The young men at the school played a violent and chaotic game called “Boston football,” which was a lot more like soccer than American football.

“The ‘idea’ of the game was to kick the ball over the opponents’ goal line,” Miller told the Syracuse Journal in 1927. “If the ball was caught in the air, the catcher could run with it, as long as he was being chased by an opposing player, but as soon as the pursuer stopped, the ball had to be kicked.”

Boston Football

- Artist's rendition of an Oneida Football Club game played at Boston Common in the 1860s. Cazenovia native Gerrit Smith Miller organized and captained the team. Courtesy of WikipediaCourtesy of Wikipedia

The forward pass was outlawed and “after the ball was picked up off the ground could not be carried but could be dribbled toward the goal.”

There was no tackling, but Miller said “one player could grab an opponent by the shoulders and try to hurl him to the ground.”

The ball they played with was round and the winner was the first team to win three out of five innings.

The game was played during recess, a chance for the young men to blow off some steam.

But Miller grew tired of these games among classmates and thought that football should be organized.

In the fall of 1862, he formed the Oneida Football Club and was elected the team’s first captain.

“The name Oneida was adopted when the boys who were to make up the club were meeting in Peterboro,” Miller said. “In the distance they could see Oneida Lake, so one suggested they be called the Oneidas, which was approved.”

He would later say it was the first club of its kind in the world.

He organized games among the other local schools around the Boston area and were never beaten. In fact, they never allowed a single goal.

Gerrit Smith Miller would attend Harvard University before returning to Central New York. He lived at his grandfather’s estate at Peterboro and bred Holstein cattle.
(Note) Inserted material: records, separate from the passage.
import Summits.CriticalPhenomena.Ising3D.IsingColumnFaceL11CensusSegmentTrg

/-!
# The `TRG` census of §7.3 on the certified `Δε` segment as kernel facts, IV: the kernel evaluations of
the `Γ`-classes `Γ(⅓)^b`, `b = −3, −2, −1` (cell `pub-ising3x`, seat recog-1; paper §7.1 / §7.3)

HONEST FRAMING: lottery ticket; floor = tightest certified 3D Ising CFT bounds; no exact-solution
claim without a proof. Island framing: certified exclusion region at stated derivative order and
assumptions; not a determination of the 3D Ising critical exponents beyond that.

Kernel evaluations `trgSegCheck g b n₀ n₁ n₂ = true` of the enumerate-and-decide machine of
`IsingColumnFaceL11CensusSegmentTrg.lean` (one `decide +kernel` per `Γ`-class; this file ≈ 100 s of kernel
time): every candidate of the class is decided, the tuple codes strictly increase, and the class has
`n₀ / n₁ / n₂` lowest-terms candidates in the sub-window bins `[81/64, 13/10]` / `[13/10, 27/20]` /
`[27/20, 2855/2048]`. The counts are the Python twin's (recog-1 gen 51 `twin_lintrg.py`, same enclosures); the
kernel CONFIRMS them here. Companions: `…SegmentTrgA.lean` (`Γ(¼)^b`, `b = −4, …, 0`), `…SegmentTrgB.lean` (`Γ(¼)^b`, `b = 1, …, 4`), `…SegmentTrgD.lean` (`Γ(⅓)^b`, `b = 1, 2, 3`, and the theorems). Pure arithmetic; no certificate, no datum, no σ–ε axiom;
nothing is recognised.
lottery ticket; floor = tightest certified 3D Ising CFT bounds; no exact-solution claim without a proof.
-/

namespace Summit.CriticalPhenomena.Ising3D
namespace ColumnFaceL11
open Set Literature.MathematicalPhysics.QuantumFieldTheory.ConformalBootstrap3D

/-- `Γ`-class `(1, -3)` (`Γ(⅓)^{-3}`): all candidates decided, codes increasing, `775 / 1025 / 884`
lowest-terms candidates in the three sub-window bins. [folklore] -/
theorem trgSegCheck_1_m3 : trgSegCheck 1 (-3) 775 1025 884 = true := by
  decide +kernel

/-- `Γ`-class `(1, -2)` (`Γ(⅓)^{-2}`): all candidates decided, codes increasing, `914 / 1267 / 1099`
lowest-terms candidates in the three sub-window bins. [folklore] -/
theorem trgSegCheck_1_m2 : trgSegCheck 1 (-2) 914 1267 1099 = true := by
  decide +kernel

/-- `Γ`-class `(1, -1)` (`Γ(⅓)^{-1}`): all candidates decided, codes increasing, `957 / 1376 / 1154`
lowest-terms candidates in the three sub-window bins. [folklore] -/
theorem trgSegCheck_1_m1 : trgSegCheck 1 (-1) 957 1376 1154 = true := by
  decide +kernel

end ColumnFaceL11
end Summit.CriticalPhenomena.Ising3D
His herd was recognized as being the “basis of the Holstein industry of the United States.”

The soccer-like game he helped organize in Boston was eventually blended with rugby and would develop into the game of football we know today.

In 1923, Miller and his Oneidas teammates were honored with a monument in Boston Common for being the “first organized football club in the United States. “

For the rest of his life, Miller was called the “founder of football,” and as the college game exploded in popularity, he became a frequent commentator on the sport.

“I hope American boys always play football,” Miller said in 1933. “It’s good for them – makes men out of them.”

Boston monument

Gerrit Smith Miller, third from the left, poses with five of his Oneida Football Club teammates at the 1925 ceremony at Boston Common honoring the team and its role in the discovery of "football"

He followed the game closely and would often telephone legendary Colgate coach Andy Kerr to discuss the team’s games.

He predicted that professional football “cannot last” because it needed the “college spirit to make it a success.”

Miller died in 1937 at the age of 92.

Ten years later, Miller’s memory was invoked to bring a football hall of fame to Cazenovia.

“Inasmuch as Cazenovia was the birthplace of Gerrit Smith Miller, football’s founder, what could be more fitting than the suggestion that Cazenovia should be selected as the site for the proposed football shrine,” the Cazenovia Republican wrote on Dec. 11, 1947.

Other communities also submitted bids, including Boston, New Haven, Connecticut and New Brunswick, New Jersey, where, in 1869, Rutgers played Princeton in the first college football game ever played.

In September 1949, New Brunswick was chosen ahead of Cazenovia.

Originally scheduled to open in 1951, the now-called College Football Hall of Fame, did not open its doors until 1978 in Kings Mill, Ohio.

It closed in 1992 and relocated to South Bend, Indiana where it remained until 2012, when a $68 million facility was built in Atlanta, Georgia.